April 01, 2015 | BY Ted Dunning
Editor's Note: In this week's Whiteboard Walkthrough, Ted Dunning, Chief Application Architect at MapR, gets you up to speed on anomaly detection, a simple and easy to implement technique to "figure out stuff that just happened but shouldn't have".
Here's the transcript:
Hi, this is Ted Dunning at Strata. You can see it happening behind us, it's happening all around us, but I want to talk a little bit about anomaly detection. This is a really powerful technique and it can be implemented really easily, so let's talk about it. Lose the hat.
Okay, so anomaly detection is figuring out stuff that just happened that shouldn't have. That somehow is abnormal, is stuff that you don't really want to have happened that's out of character. In particular right here what I'm going to talk about is how you can tell whether or not there's an anomaly, and how often events are happening in time.
These events very often might be something like a web hit, or a transaction, or a sale, or something like that. These are events in time. Here's a picture. See, time is going across like that. These events occur at irregular times. It's irregular because all of the sources of events are different people, different machines, different things, that are uncorrelated. Now they come in at times that they decide and they decide independently so to us it looks random.
The time between two events is a key factor here, and I'm going to talk first of all about the special case of detecting when these events stop. I want to detect that as soon as possible. You can't just say that any particular time interval means they've stopped. It might just be a bit longer than you've seen before, it could be a lot longer than you've seen before, but there's always some small chance that it was just a momentary lull, a quietness in a café, that sort of thing, so what you need is a probabilistic model, and we use what it use the Poisson model. This governs events in time that are independent.
If we know about the Poisson we know that the time between successive events is exponentially distributed, with a parameter that is the rate at which the events occur on average per unit of time. Exponential means that short intervals are more common than long intervals, but the probability never goes to zero. There's nothing special about this other than it describes how uncorrelated things happen. Now that means if we take the logarithm of this interval, it is uniformly distributed, and that's really cool, because that means that we can do some really nice numbers against it.
Now the problem here, the remaining issue is that there's a rate in here. The average rate has to be estimated somehow. We have to have some idea what rate we expect right now, and if you think about it most of these sorts of events have some sort of diurnal or weekly variation in rate. That means that we have to see this changing rate. It might be busy during the day and then quiet at night. Perhaps not quite zero because it might be another global market that's being served, but up and down every day, possibly ten to one. What we can do is we can take samples from history, perhaps 24 hours ago exactly, perhaps one hour ago and two hours ago, because that gives us kind of a rate at which things are increasing or decreasing.

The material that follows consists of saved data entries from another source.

import Summits.CriticalPhenomena.PercolationContinuityZ3.Theorems.PercNearOneGluingNoHeavyLowerTailRKNS3
import Summits.CriticalPhenomena.PercolationContinuityZ3.Theorems.PercNearOneGluingNoHeavyLowerTailNearOneConvexGluing
import HarnessLib

/-!
# `NoHeavyLowerTail` (stmt-CriticalPhenomena-4575) — the fully-refined row `(RKNS³)_k` is only needed in the NEAR-ONE regime

Support file (seat `prim-ineq-gen-7`, `--supports stmt-CriticalPhenomena-4575`). No definitions, no sorries.

`noHeavyLowerTail_of_rkns3` (this seat, `…RKNS3`) asks for the row on EVERY instance.  Composing instead with the landed regime bridge
`NearOneConvexGluing.nearOneGluing_of_eventGluingNearOne` (event gluing with any constant is only needed when `μ(o↔A) ≥ 1−δ₀`, all pairs
`μ(a↔a') ≥ 1−δ₀`, all `μ(a↮c) ≤ δ₀`) and the landed converse chain `NearOneGluing ⟹ ManyFingersLargePocket ⟹ NoHeavyLowerTail` gives
`noHeavyLowerTail_of_rkns3_nearOne`: **for any fixed `δ₀ > 0`, the row `(RKNS³)_k ≥ 0` on the near-one instances alone closes the crux.**
(The regime hypothesis on `o` is stated as `1 − δ₀ ≤ μ(o ↔ A ∪ {c})`, which is what survives the passage to the relay set `A ∖ {c}`.)
Seat census (run/shared/lean/prim/prim-ineq-gen-7/FINDING-RKNSK.md §6): in the δ₀ = 0.3 regime the row keeps ≥ 90 % of the event-gluing margin at
every k tested (k ≤ 40), with no degradation in k; outside the regime its infimum ratio tends to 0⁺ along o-stars.
[cite: KozmaNitzan2024, Conjecture 3 (p. 15), Theorem 2 (pp. 8–9); VandenbergHaggstromKahn2005, Thms. 1.3–1.4 (pp. 6–7)]
-/

namespace Summit.CriticalPhenomena.PercolationContinuityZ3.Theorems

open MeasureTheory Set Literature.Probability.LatticeModels Literature.Probability.Percolation

noncomputable section
open Classical

variable {n : ℕ}

/-- **`(RKNS³)` on near-one instances ⟹ `NoHeavyLowerTail`.**  Fix `δ₀ > 0`.  Suppose the fully-refined residual row (notation of
`…NoHeavyLowerTailRKNS3`) is nonnegative for all `n, w`, relay sets `A`, `o ∉ A`, `c ∉ A`, `o ≠ c`, worst `z ∈ A`, WHENEVER
`1 − δ₀ ≤ μ(o ↔ A ∪ {c})`, `1 − δ₀ ≤ μ(a ↔ a')` for all `a, a' ∈ A` and `μ(a ↮ c) ≤ δ₀` for all `a ∈ A`.  Then `NoHeavyLowerTail`. [this file] -/
theorem noHeavyLowerTail_of_rkns3_nearOne (δ₀ : ℝ) (hδ₀ : 0 < δ₀)
    (hR : ∀ (n : ℕ) (w : Sym2 (Fin n) → unitInterval) (A : Finset (Fin n)) (o c z : Fin n),
      o ∉ A → c ∉ A → o ≠ c → z ∈ A →
      (∀ a ∈ A, (prodBernoulli w).real (openConn z c) ≤ (prodBernoulli w).real (openConn a c)) →
      1 - δ₀ ≤ (prodBernoulli w).real (⋃ a ∈ insert c A, (openConn o a : Set (BondConfig (Fin n)))) →
      (∀ a ∈ A, ∀ a' ∈ A, 1 - δ₀ ≤ (prodBernoulli w).real (openConn a a' : Set (BondConfig (Fin n)))) →
      (∀ a ∈ A, (prodBernoulli w).real (openConn a c : Set (BondConfig (Fin n)))ᶜ ≤ δ₀) →
      0 ≤ ∑ S ∈ (A.erase z).powerset.filter (fun S => S.Nonempty),
        ((prodBernoulli w).real
            ({ω : BondConfig (Fin n) | ∀ s ∈ insert c (insert o S), ∀ x ∈ A \ S, ¬ (openGraph ω).Reachable s x} ∩
              ⋃ s ∈ insert c S, (openConn s o : Set (BondConfig (Fin n)))) /
          (prodBernoulli w).real {ω : BondConfig (Fin n) | ∀ s ∈ insert c (insert o S), ∀ x ∈ A \ S, ¬ (openGraph ω).Reachable s x} *
          (prodBernoulli w).real
              ({ω : BondConfig (Fin n) | ∀ s ∈ insert o S, ∀ x ∈ A \ S, ¬ (openGraph ω).Reachable s x} ∩
                ⋂ s ∈ S, (openConn s c : Set (BondConfig (Fin n)))) -
        (prodBernoulli w).real
            ({ω : BondConfig (Fin n) | ∀ s ∈ insert o S, ∀ x ∈ insert c (A \ S), ¬ (openGraph ω).Reachable s x} ∩
              ⋃ s ∈ S, (openConn s o : Set (BondConfig (Fin n)))) /
          (prodBernoulli w).real {ω : BondConfig (Fin n) | ∀ s ∈ insert o S, ∀ x ∈ insert c (A \ S), ¬ (openGraph ω).Reachable s x} *
          (prodBernoulli w).real
              ({ω : BondConfig (Fin n) | ∀ s ∈ insert o S, ∀ x ∈ A \ S, ¬ (openGraph ω).Reachable s x} ∩
                ⋂ x ∈ A \ S, (openConn x c : Set (BondConfig (Fin n))))) +
        (prodBernoulli w).real ((⋃ a ∈ A, (openConn o a : Set (BondConfig (Fin n))))ᶜ ∩ (openConn z c)ᶜ)) :
    Summit.CriticalPhenomena.PercolationContinuityZ3.Theses.PercNearOneGluing.NoHeavyLowerTail := by
  refine noHeavyLowerTail_of_manyFingersLargePocket
    (manyFingersLargePocket_of_nearOneGluing
      (NearOneConvexGluing.nearOneGluing_of_eventGluingNearOne 1 δ₀ zero_le_one hδ₀ ?_))
  intro n w A o c s hs hsδ hregA hregP hcut
  rw [one_mul]
  by_cases hoc : o = c
  · subst hoc
    have hempty : ((openConn o o : Set (BondConfig (Fin n)))ᶜ ∩ ⋃ a ∈ A, openConn o a) = ∅ := by
      ext ω
      simp only [mem_inter_iff, mem_compl_iff, mem_empty_iff_false, iff_false, not_and]
      intro h; exact absurd (show ω ∈ (openConn o o : Set (BondConfig (Fin _))) from SimpleGraph.Reachable.refl o) h
    rw [hempty, measureReal_empty]; exact hs
  by_cases hoA : o ∈ A
  · calc (prodBernoulli w).real ((openConn o c : Set (BondConfig (Fin n)))ᶜ ∩ ⋃ a ∈ A, openConn o a)
        ≤ (prodBernoulli w).real ((openConn o c : Set (BondConfig (Fin n)))ᶜ) :=
          measureReal_mono (h₂ := measure_ne_top _ _) inter_subset_left
      _ ≤ s := hcut o hoA
  set A' : Finset (Fin n) := A.erase c with hA'
  have hAsub : A ⊆ insert c A' := by
    intro x hx
    by_cases hxc : x = c
    · subst hxc; exact Finset.mem_insert_self _ _
    · exact Finset.mem_insert_of_mem (by rw [hA', Finset.mem_erase]; exact ⟨hxc, hx⟩)
  have hsub : ((openConn o c : Set (BondConfig (Fin n)))ᶜ ∩ ⋃ a ∈ A, openConn o a) ⊆
      (⋃ a ∈ A', (openConn o a : Set (BondConfig (Fin n)))) \ openConn o c := by
    rintro ω ⟨hoc', hU⟩
    simp only [mem_iUnion, exists_prop] at hU
    obtain ⟨a, haA, hoa⟩ := hU
    refine ⟨?_, hoc'⟩
    simp only [mem_iUnion, exists_prop]
    refine ⟨a, ?_, hoa⟩
    rw [hA', Finset.mem_erase]
    refine ⟨?_, haA⟩
    rintro rfl; exact hoc' hoa
  refine (measureReal_mono (h₂ := measure_ne_top _ _) hsub).trans ?_
  by_cases hne : A'.Nonempty
  swap
  · rw [Finset.not_nonempty_iff_eq_empty] at hne
    have hempty : ((⋃ a ∈ A', (openConn o a : Set (BondConfig (Fin n)))) \ openConn o c) = ∅ := by
      rw [hne]; simp
    rw [hempty, measureReal_empty]; exact hs
  obtain ⟨z, hzA', hzmin⟩ := Finset.exists_min_image A' (fun a => (prodBernoulli w).real (openConn a c)) hne
  have hoA' : o ∉ A' := fun h => hoA (Finset.mem_of_mem_erase h)
  have hcA' : c ∉ A' := by rw [hA']; exact Finset.notMem_erase c A
  -- the near-one hypotheses survive the passage to `A' = A ∖ {c}`
  have hregA' : 1 - δ₀ ≤ (prodBernoulli w).real (⋃ a ∈ insert c A', (openConn o a : Set (BondConfig (Fin n)))) :=
    hregA.trans (measureReal_mono (h₂ := measure_ne_top _ _) (Set.biUnion_subset_biUnion_left fun a ha => hAsub ha))
  have hregP' : ∀ a ∈ A', ∀ a' ∈ A', 1 - δ₀ ≤ (prodBernoulli w).real (openConn a a' : Set (BondConfig (Fin n))) :=
    fun a ha a' ha' => hregP a (Finset.mem_of_mem_erase ha) a' (Finset.mem_of_mem_erase ha')
  have hcut' : ∀ a ∈ A', (prodBernoulli w).real (openConn a c : Set (BondConfig (Fin n)))ᶜ ≤ δ₀ :=
    fun a ha => (hcut a (Finset.mem_of_mem_erase ha)).trans hsδ
  have hEG := eventGluing_of_rkns3_at w A' o c z hoA' hcA' hoc hzA'
    (hR n w A' o c z hoA' hcA' hoc hzA' hzmin hregA' hregP' hcut')
  exact hEG.trans (hcut z (Finset.mem_of_mem_erase hzA'))

end

end Summit.CriticalPhenomena.PercolationContinuityZ3.Theorems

One day ago gives us the average daily shape. We can combine these by multiplying them by factors, I'll talk about that in a moment, and add those up to get a predicted rate. We might actually predict the logarithm of the actual rate, because we're talking about percentage changes, but this linear combination is a very, very effective way to do that prediction.
Now one of the really cool things is you can derive these constants using linear regression. Now you want a form of linear regression that is biased toward omitting variables, toward throwing things away, toward settings these parameters to zero, but it's built in to Python's NumPy, there's a lot of different implementations of this linear regression with so called regularization. Regularization is a process which prefers simple models. Once you have the rate predictor, using probably some linear model of the log of a number of events, you can generate a surprise statistic, an anomaly score, using the log of the time between these scaled by rate, and sham, you've got an anomaly detector.
All that's left now is to decide how do you know when there's a really big anomaly score? That really big anomaly score means bigger than has been seen in the past in the high percentiles. I'll talk about that in another video on the t-digest. That's an optimal way to estimate these percentiles, so there you go. That's anomaly detection in one whiteboard – thanks!